SamFan Thomas, No satisfaction (JPS)
Avant, le Camerounais SamFan Thomas faisait du makassi. Dirigé par une solide ligne de basse, ce rythme sortant tout droit de la tradition bamiléké, de l’ouest du Cameroun, concurrençait sérieusement le makossa et le bikutsi. Maintenant, SamFan ne parvient même plus à se plagier. Il est difficile de mettre un nom sur ce rythme qui tend de plus en plus vers un afro-zouk qui ne dit pas son nom. Un album qui est largement en dessous du réel talent de l’artiste et que l’on peut qualifier de manque de respect aux amateurs et aux fans.
Guy Lobé, O Ya Yo (JPS)
Qu’est-ce qui sépare le Guy Lobé d’il y a dix ans et celui d’aujourd’hui ? Une pléiade d’albums ; certains diront trop… Il y a aussi un style qui depuis le célèbre « Ami, Amyo » n’a pas réellement évolué, si bien que cet ensemble composé de makossa, de rythmes congolais et de zouk a de quoi lasser.
El Hadji Faye, Etoile 2000 de Dakar (Mélodie)
Cet ancien membre de l’Etoile de Dakar, groupe fondé à la fin des années 70 et dont faisait partie Youssou Ndour, n’a pas connu le même rayonnement que ses anciens coéquipiers. Le mbalax a du mal à décoller de son contexte local. Ce qui n’est pas forcément synonyme de médiocrité, mais le travail à l’enregistrement semble quelque peu négligé. On peut le regretter, car El Hadj Faye possède une réelle personnalité musicale.
Anto Déne Wade, Alerte rouge (Mélodie)
Dommage que l’album ne compte que cinq titres. Dommage aussi que le travail d’enregistrement et de conception soit quelque peu bâclé car cet ancien membre de Langa Langa Star – encore un – semble passer facilement du soukouss, à la salsa et de la rumba au zouk et à les faire fusionner de façon imperceptible, comme si l’un découlait de l’autre.

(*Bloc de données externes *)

/-
Origin: expansion seat `planner-pub-hodgecm-pv10-g3-0`, handover #4 2026-08-18T08:56:03Z (`HOME/pub-hodgecm-pv10-g3/lean/Pv10g3/MahlerCriterion.lean`, md5 397ea34d, 424 lines);
landed by the gen-7 packager in gate run 27 as `HodgeCM/PerL34/MahlerCriterion.lean` (import ^import Pv10g3V\.→import HodgeCM.Vendored.H21. ×4).
-/
/-
Copyright (c) 2026. All rights reserved.
Released under Apache 2.0 license as described in the file LICENSE.
-/
import Literature.NumberTheory.Automorphic.MinkowskiReductionGLn
import Literature.NumberTheory.Automorphic.GLnMaximalCompactCompact
import Literature.NumberTheory.Automorphic.IdeleClassGroupAutomorphicQuotientProofs
import Literature.NumberTheory.Automorphic.AdelicVectorHeightCompact
import Mathlib.Topology.Order.Compact

/-!
# Mahler's compactness criterion for `GL_n` over the adeles of a number field

**Theorem (Mahler's criterion, adelic form; Godement, *Domaines fondamentaux des groupes arithmétiques*,
Sém. Bourbaki 257 (1962/63), § 3 Lemme / Thm 3; Borel, *Introduction aux groupes arithmétiques* (1969),
Prop. 8.4; Platonov–Rapinchuk (1994), Prop. 5.2).**  For every `c > 0` and `b` there is a COMPACT subset
`C ⊆ GL_n(𝔸_K)` such that every `g ∈ GL_n(𝔸_K)` whose rational row vectors are uniformly long,
`h(ξ g) ≥ c` for all `ξ ∈ Kⁿ ∖ 0` (the global height `h` of the vendored `AdelicVectorHeight`), and whose
determinant is bounded, `|det g|_𝔸 ≤ b`, lies in `GL_n(K) · C` (`exists_isCompact_rational_mul`); dually
(transpose) for column vectors with `C · GL_n(K)` (`exists_isCompact_mul_rational`).

The proof is read off the vendored KERNEL Minkowski reduction `exists_minkowskiReduction`
(`g = γ · u · diag(m) · k`, `t |mᵢ₊₁| ≤ |mᵢ|`): the last Minkowski vector `e_n γ⁻¹` has `h(e_n γ⁻¹ · g) = |m_n|`,
so `|m_n| ≥ c`; the root inequalities give `|mᵢ| ≥ tⁿ c`; `∏ |mᵢ| · |det k| = |det g| ≤ b` with `|det k|`
bounded below on the compact `K` bounds each `|mᵢ|` above; hence the positive-real parts of the `mᵢ` live in
a compact box, and the bookkeeping of the vendored `reductionTheory_gl_of_minkowskiReduction`
(`N(𝔸) = N(K)·C_N`, `M(𝔸)¹ = M(K)·C_M`) finishes.  Everything here is kernel-checked from Mathlib and the
vendored (placeholder-free, Mathlib-only) harness files; no named fact is consumed.

Main results (namespace `HodgeCM.PerL34.Mahler`):
* `glTranspose`, `continuous_glTranspose` — transpose on `GL_n(R)`;
* `continuous_det`, `exists_pos_le_ideleNorm_det` — `|det k|_𝔸 ≥ κ > 0` on `K`;
* `vecHeight_lastMinkowskiRow` — `h(e_n γ⁻¹ · γ u diag(m) k) = |m_n|_𝔸`;
* `exists_isCompact_rational_mul` — **Mahler's criterion** (rows, `GL_n(K)` on the left);
* `exists_isCompact_mul_rational` — the column / right version.
-/

set_option autoImplicit false

noncomputable section

open scoped NNReal MatrixGroups Matrix Pointwise
open NumberField IsDedekindDomain

namespace HodgeCM.PerL34.Mahler

open Literature.NumberTheory Literature.NumberTheory.Automorphic

/-! ## § 0. Transpose and determinant on `GL_n(R)` -/

section General

variable {ι : Type*} [Fintype ι] [DecidableEq ι] {R : Type*} [CommRing R]

/-- Transpose as a map `GL_n(R) → GL_n(R)` (an anti-automorphism). -/
def glTranspose (g : GL ι R) : GL ι R where
  val := (g : Matrix ι ι R)ᵀ
  inv := ((g⁻¹ : GL ι R) : Matrix ι ι R)ᵀ
  val_inv := by
    rw [← Matrix.transpose_mul, ← Units.val_mul, inv_mul_cancel, Units.val_one, Matrix.transpose_one]
  inv_val := by
    rw [← Matrix.transpose_mul, ← Units.val_mul, mul_inv_cancel, Units.val_one, Matrix.transpose_one]

/-- (Ported verbatim from the HodgeCMPerL package; no docstring in the source.) -/
@[simp] theorem coe_glTranspose (g : GL ι R) : (glTranspose g : Matrix ι ι R) = (g : Matrix ι ι R)ᵀ := rfl

/-- (Ported verbatim from the HodgeCMPerL package; no docstring in the source.) -/
theorem glTranspose_glTranspose (g : GL ι R) : glTranspose (glTranspose g) = g :=
  Units.ext (Matrix.transpose_transpose _)

/-- (Ported verbatim from the HodgeCMPerL package; no docstring in the source.) -/
theorem glTranspose_mul (g h : GL ι R) : glTranspose (g * h) = glTranspose h * glTranspose g :=
  Units.ext (by rw [coe_glTranspose, Units.val_mul, Matrix.transpose_mul, Units.val_mul, coe_glTranspose,
    coe_glTranspose])

/-- (Ported verbatim from the HodgeCMPerL package; no docstring in the source.) -/
theorem det_glTranspose (g : GL ι R) :
    Matrix.GeneralLinearGroup.det (glTranspose g) = Matrix.GeneralLinearGroup.det g :=
  Units.ext (by rw [Matrix.GeneralLinearGroup.val_det_apply, Matrix.GeneralLinearGroup.val_det_apply,
    coe_glTranspose, Matrix.det_transpose])

/-- (Ported verbatim from the HodgeCMPerL package; no docstring in the source.) -/
theorem glTranspose_map {S : Type*} [CommRing S] (f : R →+* S) (γ : GL ι R) :
    glTranspose (Matrix.GeneralLinearGroup.map f γ) = Matrix.GeneralLinearGroup.map f (glTranspose γ) :=
  Units.ext (by
    rw [coe_glTranspose]
    change ((γ : Matrix ι ι R).map f)ᵀ = ((γ : Matrix ι ι R)ᵀ).map f
    rw [Matrix.transpose_map])

/-- (Ported verbatim from the HodgeCMPerL package; no docstring in the source.) -/
theorem vecMul_glTranspose (g : GL ι R) (x : ι → R) :
    x ᵥ* (glTranspose g : Matrix ι ι R) = (g : Matrix ι ι R) *ᵥ x := by
  rw [coe_glTranspose, Matrix.vecMul_transpose]

variable [TopologicalSpace R]

/-- (Ported verbatim from the HodgeCMPerL package; no docstring in the source.) -/
theorem continuous_glTranspose : Continuous (glTranspose : GL ι R → GL ι R) :=
  Units.continuous_iff.mpr ⟨Units.continuous_val.matrix_transpose,
    (Units.continuous_coe_inv.matrix_transpose).congr fun _ => rfl⟩

variable [IsTopologicalRing R] in
/-- `det : GL_n(R) → Rˣ` is continuous for the units topologies. -/
theorem continuous_det : Continuous (Matrix.GeneralLinearGroup.det : GL ι R → Rˣ) := by
  refine Units.continuous_iff.mpr ⟨Units.continuous_val.matrix_det, ?_⟩
  have h : (fun g : GL ι R => (((Matrix.GeneralLinearGroup.det g)⁻¹ : Rˣ) : R)) =
      fun g => Matrix.det ((g⁻¹ : GL ι R) : Matrix ι ι R) := by
    funext g
    rw [← map_inv, Matrix.GeneralLinearGroup.val_det_apply]
  rw [h]
  exact Units.continuous_coe_inv.matrix_det

end General

/-! ## § 1. Determinant bookkeeping for the Minkowski decomposition -/

section Det

variable (n : ℕ) (K : Type) [Field K] [NumberField K]

/-- `|det γ|_𝔸 = 1` for rational `γ` (product formula). -/
theorem ideleNorm_det_map (γ : GL (Fin n) K) :
    IdeleClassGroup.ideleNorm K (Matrix.GeneralLinearGroup.det
      (Matrix.GeneralLinearGroup.map (algebraMap K (AdeleRing (𝓞 K) K)) γ)) = 1 := by
  rw [Matrix.GeneralLinearGroup.map_det]
  exact ideleNorm_principal ⟨Matrix.GeneralLinearGroup.det γ, rfl⟩

variable {n} in
/-- (Ported verbatim from the HodgeCMPerL package; no docstring in the source.) -/
theorem det_eq_one_of_mem_upperUnitriangular {R : Type*} [CommRing R] {u : GL (Fin n) R}
    (hu : u ∈ upperUnitriangular (Fin n) R) : Matrix.GeneralLinearGroup.det u = 1 := by
  obtain ⟨htri, hdiag⟩ := (mem_upperUnitriangular_iff u).mp hu
  refine Units.ext ?_
  rw [Matrix.GeneralLinearGroup.val_det_apply, Units.val_one]
  exact det_eq_one_of_blockTriangular_of_diag_eq_one htri hdiag

/-- (Ported verbatim from the HodgeCMPerL package; no docstring in the source.) -/
theorem det_glDiagonal {R : Type*} [CommRing R] (m : Fin n → Rˣ) :
    Matrix.GeneralLinearGroup.det (glDiagonal n R m) = ∏ i, m i := by
  refine Units.ext ?_
  rw [Matrix.GeneralLinearGroup.val_det_apply, coe_glDiagonal, Matrix.det_diagonal, Units.coe_prod]

/-- `|det k|_𝔸` is bounded below by a positive constant on the maximal compact subgroup `K`. -/
theorem exists_pos_le_ideleNorm_det :
    ∃ κ : ℝ≥0, 0 < κ ∧ ∀ k ∈ standardMaximalCompactGL n K,
      κ ≤ IdeleClassGroup.ideleNorm K (Matrix.GeneralLinearGroup.det k) := by
  have hcont : Continuous fun g : GL (Fin n) (AdeleRing (𝓞 K) K) =>
      IdeleClassGroup.ideleNorm K (Matrix.GeneralLinearGroup.det g) :=
    (continuous_ideleNorm_holds K).comp continuous_det
  obtain ⟨k₀, -, hmin⟩ := (isCompact_standardMaximalCompactGL n K).exists_isMinOn
    ⟨1, Subgroup.one_mem _⟩ hcont.continuousOn
  exact ⟨_, pos_iff_ne_zero.mpr (ideleNorm_ne_zero _), fun k hk => isMinOn_iff.mp hmin k hk⟩

/-- `|det(γ u diag(m) k)|_𝔸 = (∏ |mᵢ|_𝔸) · |det k|_𝔸`. -/
theorem ideleNorm_det_minkowski (γ : GL (Fin n) K) {u : GL (Fin n) (AdeleRing (𝓞 K) K)}
    (hu : u ∈ upperUnitriangular (Fin n) (AdeleRing (𝓞 K) K)) (m : Fin n → (AdeleRing (𝓞 K) K)ˣ)
    (k : GL (Fin n) (AdeleRing (𝓞 K) K)) :
    IdeleClassGroup.ideleNorm K (Matrix.GeneralLinearGroup.det
      (Matrix.GeneralLinearGroup.map (algebraMap K (AdeleRing (𝓞 K) K)) γ * u *
        glDiagonal n (AdeleRing (𝓞 K) K) m * k)) =
      (∏ i, IdeleClassGroup.ideleNorm K (m i)) * IdeleClassGroup.ideleNorm K (Matrix.GeneralLinearGroup.det k) := by
  rw [map_mul, map_mul, map_mul, map_mul, map_mul, map_mul, ideleNorm_det_map,
    det_eq_one_of_mem_upperUnitriangular hu, map_one, det_glDiagonal, map_prod, one_mul, one_mul]

end Det

/-! ## § 2. The height of the last Minkowski vector -/

section LastRow

variable (n : ℕ) (K : Type) [Field K] [NumberField K]

variable {n} in
/-- The last row of an upper unitriangular matrix is `e_n`. -/
theorem lastRow_of_mem_upperUnitriangular {R : Type*} [CommRing R] {u : GL (Fin (n + 1)) R}
    (hu : u ∈ upperUnitriangular (Fin (n + 1)) R) :
    (u : Matrix (Fin (n + 1)) (Fin (n + 1)) R).row (Fin.last n) = Pi.single (Fin.last n) 1 := by
  obtain ⟨htri, hdiag⟩ := (mem_upperUnitriangular_iff u).mp hu
  funext j
  change (u : Matrix (Fin (n + 1)) (Fin (n + 1)) R) (Fin.last n) j = _
  by_cases hj : j = Fin.last n
  · subst hj; rw [hdiag, Pi.single_eq_same]
  · rw [Pi.single_eq_of_ne hj]
    exact htri (Fin.lt_last_iff_ne_last.mpr hj)

variable {n} in
/-- **The last Minkowski vector has height `|m_n|_𝔸`**: for `g = γ · u · diag(m) · k`,
`h((e_n γ⁻¹) · g) = h(e_n · u · diag(m) · k) = h(m_n e_n · k) = |m_n|_𝔸`. -/
theorem vecHeight_lastMinkowskiRow (γ : GL (Fin (n + 1)) K) {u : GL (Fin (n + 1)) (AdeleRing (𝓞 K) K)}
    (hu : u ∈ upperUnitriangular (Fin (n + 1)) (AdeleRing (𝓞 K) K)) (m : Fin (n + 1) → (AdeleRing (𝓞 K) K)ˣ)
    {k : GL (Fin (n + 1)) (AdeleRing (𝓞 K) K)} (hk : k ∈ standardMaximalCompactGL (n + 1) K) :
    vecHeight K (principalVec K (Pi.single (Fin.last n) 1 ᵥ* ((γ⁻¹ : GL (Fin (n + 1)) K) :
        Matrix (Fin (n + 1)) (Fin (n + 1)) K)) ᵥ*
      ((Matrix.GeneralLinearGroup.map (algebraMap K (AdeleRing (𝓞 K) K)) γ * u *
          glDiagonal (n + 1) (AdeleRing (𝓞 K) K) m * k : GL (Fin (n + 1)) (AdeleRing (𝓞 K) K)) :
        Matrix (Fin (n + 1)) (Fin (n + 1)) (AdeleRing (𝓞 K) K))) =
      IdeleClassGroup.ideleNorm K (m (Fin.last n)) := by
  have hξ : Pi.single (Fin.last n) (1 : K) ᵥ* ((γ⁻¹ : GL (Fin (n + 1)) K) : Matrix (Fin (n + 1)) (Fin (n + 1)) K)
      ᵥ* (γ : Matrix (Fin (n + 1)) (Fin (n + 1)) K) = Pi.single (Fin.last n) 1 := by
    rw [Matrix.vecMul_vecMul, ← Units.val_mul, inv_mul_cancel, Units.val_one, Matrix.vecMul_one]
  rw [Units.val_mul, Units.val_mul, Units.val_mul, ← Matrix.vecMul_vecMul, ← Matrix.vecMul_vecMul,
    ← Matrix.vecMul_vecMul, principalVec_vecMul_map, hξ, principalVec_single, map_one,
    Matrix.single_one_vecMul, lastRow_of_mem_upperUnitriangular hu, coe_glDiagonal,
    Matrix.single_vecMul_diagonal, one_mul, vecHeight_vecMul_of_mem_standardMaximalCompactGL hk,
    vecHeight_single]

end LastRow

/-! ## § 3. A compact box of positive real diagonal matrices -/

section Box

variable (n : ℕ) (K : Type) [Field K] [NumberField K]

/-- Clamping real parameters from below at `lo > 0` into `(ℝ_{>0})ⁿ` (continuous). -/
def clamp (lo : ℝ≥0) (hlo : lo ≠ 0) (s : Fin n → ℝ≥0) : Fin n → ℝ≥0ˣ :=
  fun i => Units.mk0 (max (s i) lo) (ne_of_gt (lt_max_of_lt_right (pos_iff_ne_zero.mpr hlo)))

/-- (Ported verbatim from the HodgeCMPerL package; no docstring in the source.) -/
theorem continuous_clamp (lo : ℝ≥0) (hlo : lo ≠ 0) : Continuous (clamp n lo hlo) := by
  refine continuous_pi fun i => Units.continuous_iff.mpr ⟨?_, ?_⟩
  · exact (continuous_apply i).max continuous_const
  · change Continuous fun s : Fin n → ℝ≥0 => ((max (s i) lo)⁻¹ : ℝ≥0)
    exact ((continuous_apply i).max continuous_const).inv₀ fun s =>
      ne_of_gt (lt_max_of_lt_right (pos_iff_ne_zero.mpr hlo))

/-- (Ported verbatim from the HodgeCMPerL package; no docstring in the source.) -/
theorem clamp_eq_self (lo : ℝ≥0) (hlo : lo ≠ 0) (a : Fin n → ℝ≥0ˣ) (ha : ∀ i, lo ≤ (a i : ℝ≥0)) :
    clamp n lo hlo (fun i => (a i : ℝ≥0)) = a := by
  funext i
  exact Units.ext (max_eq_left (ha i))

/-- **The box** `{diag(z(a)) : lo ≤ aᵢ ≤ hi}` of positive real diagonal matrices is contained in a
compact subset of `GL_n(𝔸_K)`. -/
theorem exists_isCompact_posRealDiagonal_box (lo hi : ℝ≥0) (hlo : lo ≠ 0) :
    ∃ Z : Set (GL (Fin n) (AdeleRing (𝓞 K) K)), IsCompact Z ∧
      ∀ a : Fin n → ℝ≥0ˣ, (∀ i, lo ≤ (a i : ℝ≥0) ∧ (a i : ℝ≥0) ≤ hi) → posRealDiagonal n K a ∈ Z := by
  have hcontD : Continuous (posRealDiagonal n K) :=
    (continuous_glDiagonal (AdeleRing (𝓞 K) K)).comp
      (continuous_pi fun i => (continuous_posRealIdele K).comp (continuous_apply i))
  refine ⟨(fun s => posRealDiagonal n K (clamp n lo hlo s)) '' Set.pi Set.univ (fun _ => Set.Icc lo hi),
    (isCompact_univ_pi fun _ => isCompact_Icc).image (hcontD.comp (continuous_clamp n lo hlo)),
    fun a ha => ⟨fun i => (a i : ℝ≥0), fun i _ => ha i, by
      dsimp only
      rw [clamp_eq_self n lo hlo a fun i => (ha i).1]⟩⟩

end Box

/-! ## § 4. Mahler's criterion -/

section Mahler

variable (n : ℕ) (K : Type) [Field K] [NumberField K]


-- port_pkg: scope closed for this part
end Mahler
end HodgeCM.PerL34.Mahler
end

Les voix assez classiques sont bien posées sur des thèmes déjà popularisés par le « ghetto » et, avantage des sons provenant de cette région de l’Afrique, c’est toujours aussi dansant.
Moribo Koïta, Sorotoumou (Cobalt)
Nombreux sont les Maliens qui, une fois arrivés à Paris, revendiquent haut et fort des origines griotiques comme justificatif à une pratique musicale à but essentiellement lucratif. Il y en a tellement que l’on s’y perd facilement. Moribo Koïta n’a jamais eu besoin de crier sur les toits qu’il était griot. Il suffit d’entendre la façon dont il égrène les cordes de son ngoni, petit instrument à quatre cordes chez les Bambaras, « véritable instrument des griots », pour comprendre pourquoi les meilleurs ont sollicité ses services. Certes, « Sorotoumou » est un album vieux de près de deux ans, mais les deux concerts que Moribo s’apprête à donner au mois de mai à Dijon et à Istres le réactualise. Et de toute façon, Moribo Keïta reste actuel à tout moment !

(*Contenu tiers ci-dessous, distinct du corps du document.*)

/-
COR-CM (cell pub-hodgecm2, stage 2 of the Hodge ladder) — Δ2 BRIDGE, AUDIT OF THE END CANDIDATE ✔ p374084 `D2Bridge/ClosedPrintedMuConj.lean`
(COORDINATOR RULING 01:35Z 2026-08-24), SEAM (a) «mixed pairing» AS A KERNEL FACT.  Seat prover-pub-hodgecm2-d2bridge-wb-4-g4-0 (wb-4, μᶜ-adapter ∕
conjugate-side (c)(d)-by-value lineage).  THEOREMS ONLY (kernel lane): no definition, no notation, no instance, no named fact, no `sorry`; nothing
landed is edited or restated (the four displayed rows below are p374084's #2 #4 #5 #6, byte-for-byte).  FRAMING: HC_CM is NOT proved; «Δ2 BRIDGE
CLOSED» is NOT claimed; hLiu = READING r8; HELD — WORLD = C FINAL.  This file asserts nothing about Liu's objects; it derives a CONSEQUENCE of the
END's displayed hypotheses.
-/
import Summits.HodgeConjecture.CorCM.D2Bridge.AdapterMuConj
import Summits.HodgeConjecture.CorCM.D2Bridge.OmegaAtDeltaPrimeLine
import Summits.HodgeConjecture.CorCM.B01.Transposition.Item6UniformOmegaRep
import Summits.HodgeConjecture.CorCM.B01.Transposition.Item6HirrOfLemD1AsPrinted
import Summits.HodgeConjecture.HodgeCM.Model.LiuIndexCentralType_1
import Summits.HodgeConjecture.HodgeCM.Model.LiuIndexMuLiu
import Summits.HodgeConjecture.HodgeCM.Model.LiuDictionaryPinEq
import Literature.NumberTheory.Automorphic.Liu2021.AppendixC.Prop413DataOfRestOne
import Literature.NumberTheory.Automorphic.Liu2021.Thm418Invariants
import HarnessLib

/-!
# Seam (a) of the END candidate p374084 in the kernel: rows #2 and #5 decompose ONE `Ω(μ₀) ⊗ ℂ` twice and force a cross-label isomorphism

The END `MuConjEnd.hc_cm_of_printed_citations_muConj` (✔ p374084) displays, among its nine hypotheses,

* #2 `hLiu` — [Liu2021, Thm. 4.18] AS PRINTED at the record rest `restOne …` of the face datum: character `μ₀ := muOfInvType ι₁ Φ`, Ω-side
  `ΩOne ℭ (AlgHom.id) ι₁ μ₀ …` («ℚ ⊗ Hom(Alb X_K, A_{μ₀})» with the Hecke action `ℋ.rhoΩOne`), ω-side the DISPLAY-frame summands
  `ω_{[diag V.diagEntries]}(μ₀; ε, χ)` (labels `μ₀`, splitting `hsMu`, group map `V.adelicFinDiag`);
* #5 `hLiuC` — [Liu2021, Thm. 4.18] AS PRINTED at the RELABELLED rests `(muConj 𝕌ᵢ).rest 𝔱⟦ν⟧`, every line `i`, EVERY conjugate-symplectic weight-one
  `ν`; at `ν := μ₀` its Ω-side is THE SAME `ΩOne ℭ (AlgHom.id) ι₁ μ₀ …` with the same `ℋ.rhoΩOne` (`restOne` and `U.rest (restTailOne …)` have the
  same Ω-side fields, `UniformOmega.restOne_eq_rest`), while its ω-side is `(muConj 𝕌ᵢ).omega μ₀ _ ε χ = 𝕌ᵢ.omega μ₀ᶜ _ ε χ`
  (`AdapterMuConj.muConj`, rfl): the δ′-frame summands at the CONJUGATE label `μ₀ᶜ`;
* #4 `hD1` ([Lem. D.1 (1)] per place at the record's local data) and #6 `h411` ([Def. 4.11] at the δ′ rests).

`exists_crossEquiv_of_rows`: from these four rows ALONE (+ tree theorems), at every (F, Φ ∋ ι₁, V, a₀, line i), some display-frame summand
`ω_{[V.diagEntries]}(μ₀; a)` is `𝔾(𝔸_F^∞)`-equivariantly isomorphic to some δ′-frame summand `𝕌ᵢ.ω(μ₀ᶜ; b)` of row #5's datum at `ν = μ₀`.
Route: #2 and #5 give two equivariant decompositions `Φ₂`, `Φ₅` of the one space `ℂ ⊗_{M_{μ₀}} ΩOne(μ₀)`; the index of #2 is non-empty
(`Thm418Data.nonempty_admIndex`, [Def. 4.12] by weak approximation) and its summands are irreducible by #4 (own-htheta's row-9 junction
`hirr_of_lemD1AsPrinted_row9`), hence non-zero; #5's non-zero summands are irreducible by #6 (`restOfCharRep_eq_rest` ▸, read at `μ₀ᶜ`);
Schur (`DirectSumCross.exists_equiv_of_two_decompositions`, §0) does the rest.

READING (audit, not a verdict).  In nature an adèlic oscillator representation `ω(μ₀, ε, χ)` is NOT isomorphic to any `ω(μ₀ᶜ, ε′, χ′)`
(`μ₀ ≠ μ₀ᶜ` in weight one; [Liu2021, App. D Lem. D.1 (3)] — the cross-`μ` separation the END itself displays as #8 `hμsep`, there only WITHIN the
family `𝕌ᵢ`); the two frames `V.diagEntries` (`HComp/HermSpaceDiagonalFrame`) and `frameD V` (`HodgeCM/Model/Junction/RationalFrame`) are two
coordinatisations of the one hermitian space, so the conclusion below is absurd in nature in EITHER orientation world — i.e. rows #2 and #5 cannot
both be true of Liu's objects (tgtbt-1 FLAG A, prove-7 HOME/INBOX l.13116 (2)).  The kernel does not derive `False`: the frame-transport ∕ cross-frame
separation lemma is not in the tree.  Nothing is asserted inhabited; HC_CM is NOT proved; «Δ2 BRIDGE CLOSED» is NOT claimed.

## References
* [Liu2021] Y. Liu, *Fourier–Jacobi cycles and arithmetic relative trace formula*, Camb. J. Math. 9 (2021) = arXiv:2102.11518: Thm. 4.18
  (FJcycle.tex l. 2232–2245), Def. 4.11 (l. 2083–2097), Def. 4.12 (l. 2102–2111), Rem. 4.4 (ll. 1912–1933), App. D Lem. D.1 (1),(3) (l. 5226–5233).
* [Bump1997] D. Bump, *Automorphic Forms and Representations*, CUP 1997, §4.2 Prop. 4.2.4 (Schur's lemma) and corollaries.
-/

set_option autoImplicit false

noncomputable section

open scoped TensorProduct Matrix DirectSum

/-! ## §0  Two equivariant decompositions of one module force a cross isomorphism of summands (representation-theoretic generality) -/

namespace Summit.HodgeConjecture.CorCM.D2Bridge.SeamA.DirectSumCross

universe uk uG uX uι uκ uW uW'

variable {k : Type uk} [Field k] {G : Type uG} [Group G]
variable {X : Type uX} [AddCommGroup X] [Module k X]
variable {ι : Type uι} {κ : Type uκ} {W : ι → Type uW} {W' : κ → Type uW'}
variable [∀ i, AddCommGroup (W i)] [∀ i, Module k (W i)] [∀ j, AddCommGroup (W' j)] [∀ j, Module k (W' j)]
variable {σ : ∀ i, Representation k G (W i)} {σ' : ∀ j, Representation k G (W' j)}
/-- The composite `W i₀ ↪ ⨁ W ≃ X ≃ ⨁ W′ ↠ W′ j` is an intertwiner `σ i₀ → σ′ j` whenever `Φ₁`, `Φ₂` intertwine a common action `ρX` on `X`
with the componentwise actions (plumbing: existence of the bundled map with the displayed values). [folklore] -/
theorem exists_crossComponent [DecidableEq ι] (ρX : G → X →ₗ[k] X)
    (Φ₁ : X ≃ₗ[k] ⨁ i, W i) (hΦ₁ : ∀ (g : G) (x : X) (i : ι), Φ₁ (ρX g x) i = σ i g (Φ₁ x i))
    (Φ₂ : X ≃ₗ[k] ⨁ j, W' j) (hΦ₂ : ∀ (g : G) (x : X) (j : κ), Φ₂ (ρX g x) j = σ' j g (Φ₂ x j)) (i₀ : ι) (j : κ) :
    ∃ c : (σ i₀).IntertwiningMap (σ' j),
      ∀ v, c v = Φ₂ (Φ₁.symm (DirectSum.of W i₀ v)) j := by
  -- the action on `X` carries `Φ₁⁻¹ (ι_{i₀} v)` to `Φ₁⁻¹ (ι_{i₀} (σ i₀ g v))`
  have key : ∀ (g : G) (v : W i₀), ρX g (Φ₁.symm (DirectSum.of W i₀ v)) = Φ₁.symm (DirectSum.of W i₀ (σ i₀ g v)) := by
    intro g v
    rw [LinearEquiv.eq_symm_apply]
    refine DFinsupp.ext fun i => ?_
    rw [hΦ₁, LinearEquiv.apply_symm_apply]
    by_cases hi : i = i₀
    · subst hi
      rw [DirectSum.of_eq_same, DirectSum.of_eq_same]
    · rw [DirectSum.of_eq_of_ne _ _ _ hi, DirectSum.of_eq_of_ne _ _ _ hi, map_zero]
  refine ⟨LinearMap.intertwiningMap_of_isIntertwiningMap (σ i₀) (σ' j)
      (DirectSum.component k κ W' j ∘ₗ Φ₂.toLinearMap ∘ₗ Φ₁.symm.toLinearMap ∘ₗ DirectSum.lof k ι W i₀) fun g v => ?_, fun v => ?_⟩
  · show DirectSum.component k κ W' j (Φ₂ (Φ₁.symm (DirectSum.lof k ι W i₀ (σ i₀ g v)))) =
      σ' j g (DirectSum.component k κ W' j (Φ₂ (Φ₁.symm (DirectSum.lof k ι W i₀ v))))
    rw [DirectSum.lof_eq_of, DirectSum.lof_eq_of, ← key, ← DirectSum.apply_eq_component, ← DirectSum.apply_eq_component, hΦ₂]
  · show DirectSum.component k κ W' j (Φ₂ (Φ₁.symm (DirectSum.lof k ι W i₀ v))) = _
    rw [DirectSum.lof_eq_of, ← DirectSum.apply_eq_component]

/-- Pointwise form of the intertwining identity of a bundled intertwiner (plumbing). [folklore] -/
theorem intertwiningMap_apply_rho {V₁ V₂ : Type*} [AddCommGroup V₁] [Module k V₁] [AddCommGroup V₂] [Module k V₂]
    {ρ₁ : Representation k G V₁} {ρ₂ : Representation k G V₂} (c : ρ₁.IntertwiningMap ρ₂) (g : G) (v : V₁) :
    c (ρ₁ g v) = ρ₂ g (c v) := by
  have h := LinearMap.congr_fun (c.isIntertwining' g) v
  simpa using h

Rabah Asmah, Alnim (Blue Silver)
Il est très difficile de dissocier l’importance des textes et celle de la musique de Rabah. La musique d’abord. Elle provient du coeur de la Kabylie. Depuis 82, Rabah tente de la faire sortir du cadre très local dans lequel elle semblait sombrer. Comme c’est malheureusement très souvent le cas, c’est l’exil hexagonal qui lui fournira la possibilité de s’exprimer. Pas tout de suite grâce à un album, mais comme « ambianceur » dans les fêtes et les mariages. Les paroles aussi sont à l’image de la Kabylie et plus généralement de l’Algérie et de la tragédie qui chaque semaine laisse une dizaine de personnes sur le carreau, mais aussi de l’amour, de l’espoir. L’unique texte en français exprime les dures règles de l’exil qui, aujourd’hui, intègrent le racisme et l’hypocrisie. Un album intelligent.
Djigui, M’bolon (Cobalt)
Au premier abord, le son sourd du m’bolon étonne et laisse l’impression d’une guitare mal cordée. Le chant « rauque et incantatoire » du Malien Djigui Traoré évoque les champs et le village. C’est Nahawa Doumbia, la diva malienne qui cartonne actuellement sur le même label, qui le fit découvrir. On voit rarement le m’bolon car il est la plupart du temps dans les champs où ses trois grosses cordes servent à encourager les cultivateurs dans leur labeur. Sympathique reconversion pour un instrument créé dans l’empire mandingue depuis neuf siècles et qui, dans le temps, servait à encourager les guerriers. Ce premier album est composé de créations, de conseils, de leçons de morale, d’hommages et de dédicaces dont la plus belle est celle faite aux femmes qui souffrent pendant les neuf mois de leur grossesse.
Késiah Jones, Liquid Sunshine (Delabel)
On pourrait se demander pourquoi placer Keziah Jones dans le moule de la musique africaine. Le troisième album du Nigérian élevé en Angleterre et découvert alors qu’il jouait dans le métro à Paris ne tient compte que d’une seule chose : Keziah lui-même. Et de sa guitare acoustique qu’il manie parfois à la façon d’un Prince ou d’un Lenny Kravitz voire d’un Hendrix ; d’une destinée universelle qui l’ouvre aussi bien aux travaux de Freddy Mercury ou de John Lee Hooker et Marvin Gaye ; de ses réflexions sur l’Afrique post-coloniale et sur l’esclavage et de ses influences grunges et psychédéliques. Treize titres pour une vision très conceptuelle de la vie et de la musique avec une voix plurielle, qui semble s’adapter à chaque morceau.
Orchestre national de Barbès, Poulina (ONB Corp/Virgin)
On se souvient du carton du premier album. De cette fusion ouverte à des rythmes allant du raï au rock en passant par le gnawa, le ragga, le kabyle, le jazz, le chaâbi, le reggae. « Poulina », le second, est du même registre, avec l’avantage de l’expérience. Celle de la scène surtout, qui a fait leur renommée finalement scellée par une sortie. D’ailleurs, ils le seront sur scène, et pas n’importe laquelle, à l’Olympia, les 1er et 2 mai.